**AIM OF THE TASK:** Every line in the records below with the string "full" needs to be copied out.
(Beginning of EXERCISE DATA)
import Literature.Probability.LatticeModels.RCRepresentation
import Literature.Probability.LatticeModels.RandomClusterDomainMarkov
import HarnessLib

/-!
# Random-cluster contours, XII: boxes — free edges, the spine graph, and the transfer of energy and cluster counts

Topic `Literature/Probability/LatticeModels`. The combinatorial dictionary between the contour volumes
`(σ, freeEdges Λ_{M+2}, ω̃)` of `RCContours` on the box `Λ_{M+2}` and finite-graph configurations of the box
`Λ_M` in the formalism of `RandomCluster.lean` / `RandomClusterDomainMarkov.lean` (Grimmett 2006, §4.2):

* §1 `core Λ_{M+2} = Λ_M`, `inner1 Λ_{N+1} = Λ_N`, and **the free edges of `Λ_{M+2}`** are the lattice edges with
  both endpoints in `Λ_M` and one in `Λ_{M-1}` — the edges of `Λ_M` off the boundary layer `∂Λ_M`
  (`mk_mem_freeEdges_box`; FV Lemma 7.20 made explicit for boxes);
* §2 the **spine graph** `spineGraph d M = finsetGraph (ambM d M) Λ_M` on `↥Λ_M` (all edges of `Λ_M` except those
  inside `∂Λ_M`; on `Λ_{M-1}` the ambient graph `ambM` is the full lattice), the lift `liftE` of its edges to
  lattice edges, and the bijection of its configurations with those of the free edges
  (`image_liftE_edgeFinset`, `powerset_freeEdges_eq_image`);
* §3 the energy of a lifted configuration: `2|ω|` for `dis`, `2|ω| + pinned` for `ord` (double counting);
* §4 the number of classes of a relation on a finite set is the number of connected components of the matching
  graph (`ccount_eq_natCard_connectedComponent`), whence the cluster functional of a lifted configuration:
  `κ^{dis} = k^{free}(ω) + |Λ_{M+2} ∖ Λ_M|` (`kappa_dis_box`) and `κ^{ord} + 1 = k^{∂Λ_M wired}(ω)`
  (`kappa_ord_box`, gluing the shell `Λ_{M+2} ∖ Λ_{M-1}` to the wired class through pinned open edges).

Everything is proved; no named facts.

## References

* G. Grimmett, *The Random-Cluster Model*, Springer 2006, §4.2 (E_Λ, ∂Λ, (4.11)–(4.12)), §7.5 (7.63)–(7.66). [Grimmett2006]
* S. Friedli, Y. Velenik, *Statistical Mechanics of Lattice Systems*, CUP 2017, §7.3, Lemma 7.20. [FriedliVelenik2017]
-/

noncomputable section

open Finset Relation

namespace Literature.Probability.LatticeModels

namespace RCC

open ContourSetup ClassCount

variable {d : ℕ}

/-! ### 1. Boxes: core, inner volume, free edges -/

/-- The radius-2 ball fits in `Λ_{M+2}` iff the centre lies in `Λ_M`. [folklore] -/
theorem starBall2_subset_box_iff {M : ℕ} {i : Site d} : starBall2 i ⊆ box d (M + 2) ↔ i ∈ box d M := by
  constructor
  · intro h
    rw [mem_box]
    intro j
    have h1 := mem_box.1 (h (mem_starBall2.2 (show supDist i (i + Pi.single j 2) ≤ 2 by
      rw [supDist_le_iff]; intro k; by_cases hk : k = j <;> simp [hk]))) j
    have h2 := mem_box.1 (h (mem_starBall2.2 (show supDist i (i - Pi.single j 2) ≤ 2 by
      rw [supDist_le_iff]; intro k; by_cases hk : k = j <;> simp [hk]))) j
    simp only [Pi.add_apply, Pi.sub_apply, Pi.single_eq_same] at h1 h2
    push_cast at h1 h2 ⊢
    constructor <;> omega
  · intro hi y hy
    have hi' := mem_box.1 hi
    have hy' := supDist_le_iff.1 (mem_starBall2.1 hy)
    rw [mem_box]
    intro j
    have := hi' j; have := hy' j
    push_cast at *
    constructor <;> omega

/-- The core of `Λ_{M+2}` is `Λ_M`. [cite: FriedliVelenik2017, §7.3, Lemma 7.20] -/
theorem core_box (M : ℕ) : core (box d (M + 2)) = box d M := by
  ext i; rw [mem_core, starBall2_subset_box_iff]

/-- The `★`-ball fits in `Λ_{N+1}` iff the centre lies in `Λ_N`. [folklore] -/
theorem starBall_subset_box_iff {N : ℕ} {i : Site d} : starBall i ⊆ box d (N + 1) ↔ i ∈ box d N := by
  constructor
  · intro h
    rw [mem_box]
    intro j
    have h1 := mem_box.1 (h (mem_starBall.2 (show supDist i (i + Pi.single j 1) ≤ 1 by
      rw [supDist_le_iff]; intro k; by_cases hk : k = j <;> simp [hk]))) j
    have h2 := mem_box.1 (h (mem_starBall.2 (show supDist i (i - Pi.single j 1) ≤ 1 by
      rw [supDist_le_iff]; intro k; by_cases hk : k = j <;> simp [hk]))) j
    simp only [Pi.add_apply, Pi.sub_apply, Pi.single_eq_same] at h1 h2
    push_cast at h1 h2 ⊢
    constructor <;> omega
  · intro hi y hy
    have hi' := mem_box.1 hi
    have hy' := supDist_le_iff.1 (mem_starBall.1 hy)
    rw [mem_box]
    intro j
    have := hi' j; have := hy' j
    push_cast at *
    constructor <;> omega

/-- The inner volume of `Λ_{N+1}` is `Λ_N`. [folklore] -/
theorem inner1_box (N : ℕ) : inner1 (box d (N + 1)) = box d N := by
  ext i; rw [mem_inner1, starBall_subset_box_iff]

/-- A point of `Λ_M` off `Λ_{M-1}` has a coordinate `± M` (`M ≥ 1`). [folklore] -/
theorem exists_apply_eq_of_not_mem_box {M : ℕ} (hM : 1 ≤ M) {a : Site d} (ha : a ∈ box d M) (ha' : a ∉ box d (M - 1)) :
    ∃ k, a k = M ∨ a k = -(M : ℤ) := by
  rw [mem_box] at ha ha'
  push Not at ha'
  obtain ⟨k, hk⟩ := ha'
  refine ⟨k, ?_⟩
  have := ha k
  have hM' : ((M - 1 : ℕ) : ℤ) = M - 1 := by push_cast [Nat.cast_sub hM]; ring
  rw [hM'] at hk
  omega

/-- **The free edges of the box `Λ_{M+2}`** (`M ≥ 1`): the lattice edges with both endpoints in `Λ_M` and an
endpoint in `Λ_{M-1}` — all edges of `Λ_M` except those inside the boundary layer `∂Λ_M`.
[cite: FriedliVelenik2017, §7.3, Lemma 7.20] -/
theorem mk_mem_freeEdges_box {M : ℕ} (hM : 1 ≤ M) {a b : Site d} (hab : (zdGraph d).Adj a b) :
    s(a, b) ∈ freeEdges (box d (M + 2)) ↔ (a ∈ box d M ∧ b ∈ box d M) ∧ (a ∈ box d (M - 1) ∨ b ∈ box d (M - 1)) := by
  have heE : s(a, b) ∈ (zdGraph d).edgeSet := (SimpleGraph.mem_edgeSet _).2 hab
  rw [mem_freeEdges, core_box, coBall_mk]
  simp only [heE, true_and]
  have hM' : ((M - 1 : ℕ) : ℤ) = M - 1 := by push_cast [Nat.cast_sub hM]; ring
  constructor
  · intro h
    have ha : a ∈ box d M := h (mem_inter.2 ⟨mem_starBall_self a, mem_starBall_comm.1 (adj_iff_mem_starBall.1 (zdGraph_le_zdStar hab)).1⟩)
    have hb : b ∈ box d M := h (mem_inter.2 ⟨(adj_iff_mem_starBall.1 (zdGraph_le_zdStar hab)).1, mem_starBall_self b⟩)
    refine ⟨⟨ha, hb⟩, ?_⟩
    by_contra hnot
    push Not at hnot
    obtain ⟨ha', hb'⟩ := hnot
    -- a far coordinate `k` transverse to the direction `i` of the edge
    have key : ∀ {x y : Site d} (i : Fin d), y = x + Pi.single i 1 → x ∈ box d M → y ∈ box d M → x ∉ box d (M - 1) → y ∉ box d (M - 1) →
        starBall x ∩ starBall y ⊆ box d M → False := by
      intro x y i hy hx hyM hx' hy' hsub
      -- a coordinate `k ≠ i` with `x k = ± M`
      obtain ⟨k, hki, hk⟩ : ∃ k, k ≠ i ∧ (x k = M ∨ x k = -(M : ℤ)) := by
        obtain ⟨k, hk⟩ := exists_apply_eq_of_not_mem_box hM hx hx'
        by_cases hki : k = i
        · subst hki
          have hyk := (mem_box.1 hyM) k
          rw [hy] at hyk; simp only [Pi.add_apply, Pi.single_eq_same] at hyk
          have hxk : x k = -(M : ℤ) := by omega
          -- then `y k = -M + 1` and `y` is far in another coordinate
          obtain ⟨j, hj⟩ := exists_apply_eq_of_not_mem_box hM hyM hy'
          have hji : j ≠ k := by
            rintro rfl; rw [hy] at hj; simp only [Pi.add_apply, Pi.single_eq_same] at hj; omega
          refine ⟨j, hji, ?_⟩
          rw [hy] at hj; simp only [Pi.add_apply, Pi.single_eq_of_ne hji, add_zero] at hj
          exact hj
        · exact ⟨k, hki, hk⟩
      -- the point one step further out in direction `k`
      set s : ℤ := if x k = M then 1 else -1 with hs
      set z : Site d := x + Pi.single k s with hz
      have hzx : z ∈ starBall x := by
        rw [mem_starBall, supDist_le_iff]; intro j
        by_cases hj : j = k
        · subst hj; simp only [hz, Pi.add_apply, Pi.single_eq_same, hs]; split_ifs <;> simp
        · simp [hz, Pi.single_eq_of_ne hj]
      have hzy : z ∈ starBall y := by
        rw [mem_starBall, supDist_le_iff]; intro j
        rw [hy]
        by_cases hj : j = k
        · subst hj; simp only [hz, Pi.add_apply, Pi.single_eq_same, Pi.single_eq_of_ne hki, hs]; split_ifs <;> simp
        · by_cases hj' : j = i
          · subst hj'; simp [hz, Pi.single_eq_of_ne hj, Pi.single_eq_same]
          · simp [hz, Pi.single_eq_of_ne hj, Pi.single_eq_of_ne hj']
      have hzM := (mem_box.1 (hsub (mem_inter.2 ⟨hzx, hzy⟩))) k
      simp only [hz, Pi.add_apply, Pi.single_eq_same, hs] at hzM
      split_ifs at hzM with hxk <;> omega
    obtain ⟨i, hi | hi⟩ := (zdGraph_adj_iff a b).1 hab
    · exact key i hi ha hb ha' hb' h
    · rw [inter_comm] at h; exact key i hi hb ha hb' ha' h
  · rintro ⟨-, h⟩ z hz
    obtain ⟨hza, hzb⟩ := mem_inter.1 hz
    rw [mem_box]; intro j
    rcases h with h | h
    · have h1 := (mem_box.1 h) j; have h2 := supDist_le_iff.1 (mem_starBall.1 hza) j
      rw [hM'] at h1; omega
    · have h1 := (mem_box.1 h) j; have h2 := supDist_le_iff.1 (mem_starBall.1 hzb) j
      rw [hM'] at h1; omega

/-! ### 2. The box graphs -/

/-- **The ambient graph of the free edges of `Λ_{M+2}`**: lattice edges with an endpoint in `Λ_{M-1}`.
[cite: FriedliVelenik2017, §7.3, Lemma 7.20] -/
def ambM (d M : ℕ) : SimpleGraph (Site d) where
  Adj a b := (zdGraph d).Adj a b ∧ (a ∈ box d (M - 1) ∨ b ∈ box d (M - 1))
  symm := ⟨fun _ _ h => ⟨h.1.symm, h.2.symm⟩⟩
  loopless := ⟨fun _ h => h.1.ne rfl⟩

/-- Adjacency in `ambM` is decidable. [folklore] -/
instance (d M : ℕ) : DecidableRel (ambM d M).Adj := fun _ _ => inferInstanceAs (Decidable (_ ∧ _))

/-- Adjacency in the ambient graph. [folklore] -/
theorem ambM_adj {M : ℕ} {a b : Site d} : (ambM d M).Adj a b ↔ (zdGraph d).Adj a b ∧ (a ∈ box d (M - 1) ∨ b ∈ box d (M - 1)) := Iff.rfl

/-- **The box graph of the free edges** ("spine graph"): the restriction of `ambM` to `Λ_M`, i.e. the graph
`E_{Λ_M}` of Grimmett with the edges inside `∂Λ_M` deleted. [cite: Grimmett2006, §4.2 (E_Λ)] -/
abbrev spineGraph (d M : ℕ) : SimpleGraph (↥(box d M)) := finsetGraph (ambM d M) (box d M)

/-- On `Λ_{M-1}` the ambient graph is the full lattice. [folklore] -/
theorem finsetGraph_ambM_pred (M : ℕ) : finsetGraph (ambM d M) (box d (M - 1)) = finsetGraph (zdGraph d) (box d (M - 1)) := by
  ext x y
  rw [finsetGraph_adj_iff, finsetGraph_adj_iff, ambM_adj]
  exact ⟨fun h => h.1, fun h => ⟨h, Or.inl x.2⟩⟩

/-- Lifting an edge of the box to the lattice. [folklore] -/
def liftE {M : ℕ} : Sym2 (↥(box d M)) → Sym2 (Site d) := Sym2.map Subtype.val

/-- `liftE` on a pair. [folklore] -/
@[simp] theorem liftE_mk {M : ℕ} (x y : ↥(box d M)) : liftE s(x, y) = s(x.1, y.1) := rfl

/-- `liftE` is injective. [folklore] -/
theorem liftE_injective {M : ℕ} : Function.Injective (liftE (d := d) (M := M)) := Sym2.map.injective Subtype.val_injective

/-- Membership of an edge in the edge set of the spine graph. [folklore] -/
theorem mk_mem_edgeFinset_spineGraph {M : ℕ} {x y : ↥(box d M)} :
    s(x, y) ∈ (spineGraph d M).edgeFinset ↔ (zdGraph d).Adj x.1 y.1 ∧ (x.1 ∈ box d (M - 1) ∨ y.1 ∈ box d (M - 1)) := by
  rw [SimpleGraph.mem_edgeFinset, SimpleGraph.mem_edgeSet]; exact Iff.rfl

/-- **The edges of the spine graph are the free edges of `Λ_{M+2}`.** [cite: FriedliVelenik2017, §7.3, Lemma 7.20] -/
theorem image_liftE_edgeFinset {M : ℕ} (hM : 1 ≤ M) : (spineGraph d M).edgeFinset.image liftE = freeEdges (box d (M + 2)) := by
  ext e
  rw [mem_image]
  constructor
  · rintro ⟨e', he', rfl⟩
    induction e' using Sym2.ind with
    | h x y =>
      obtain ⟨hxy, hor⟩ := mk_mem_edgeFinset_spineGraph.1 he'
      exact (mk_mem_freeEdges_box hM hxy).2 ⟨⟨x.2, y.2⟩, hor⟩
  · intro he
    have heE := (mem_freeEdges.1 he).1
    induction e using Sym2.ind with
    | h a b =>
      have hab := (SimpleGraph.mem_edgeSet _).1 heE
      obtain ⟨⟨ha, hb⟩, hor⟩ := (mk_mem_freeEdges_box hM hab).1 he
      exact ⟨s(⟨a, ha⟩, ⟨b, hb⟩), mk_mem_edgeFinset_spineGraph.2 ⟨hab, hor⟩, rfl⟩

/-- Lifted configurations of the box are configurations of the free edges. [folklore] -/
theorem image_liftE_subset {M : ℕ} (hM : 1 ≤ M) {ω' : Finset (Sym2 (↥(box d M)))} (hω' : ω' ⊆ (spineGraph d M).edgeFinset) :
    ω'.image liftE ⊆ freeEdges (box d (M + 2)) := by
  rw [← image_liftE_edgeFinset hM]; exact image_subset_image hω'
(End of EXERCISE DATA)
**ANSWER:**
  inside `∂Λ_M`; on `Λ_{M-1}` the ambient graph `ambM` is the full lattice), the lift `liftE` of its edges to
/-- On `Λ_{M-1}` the ambient graph is the full lattice. [folklore] -/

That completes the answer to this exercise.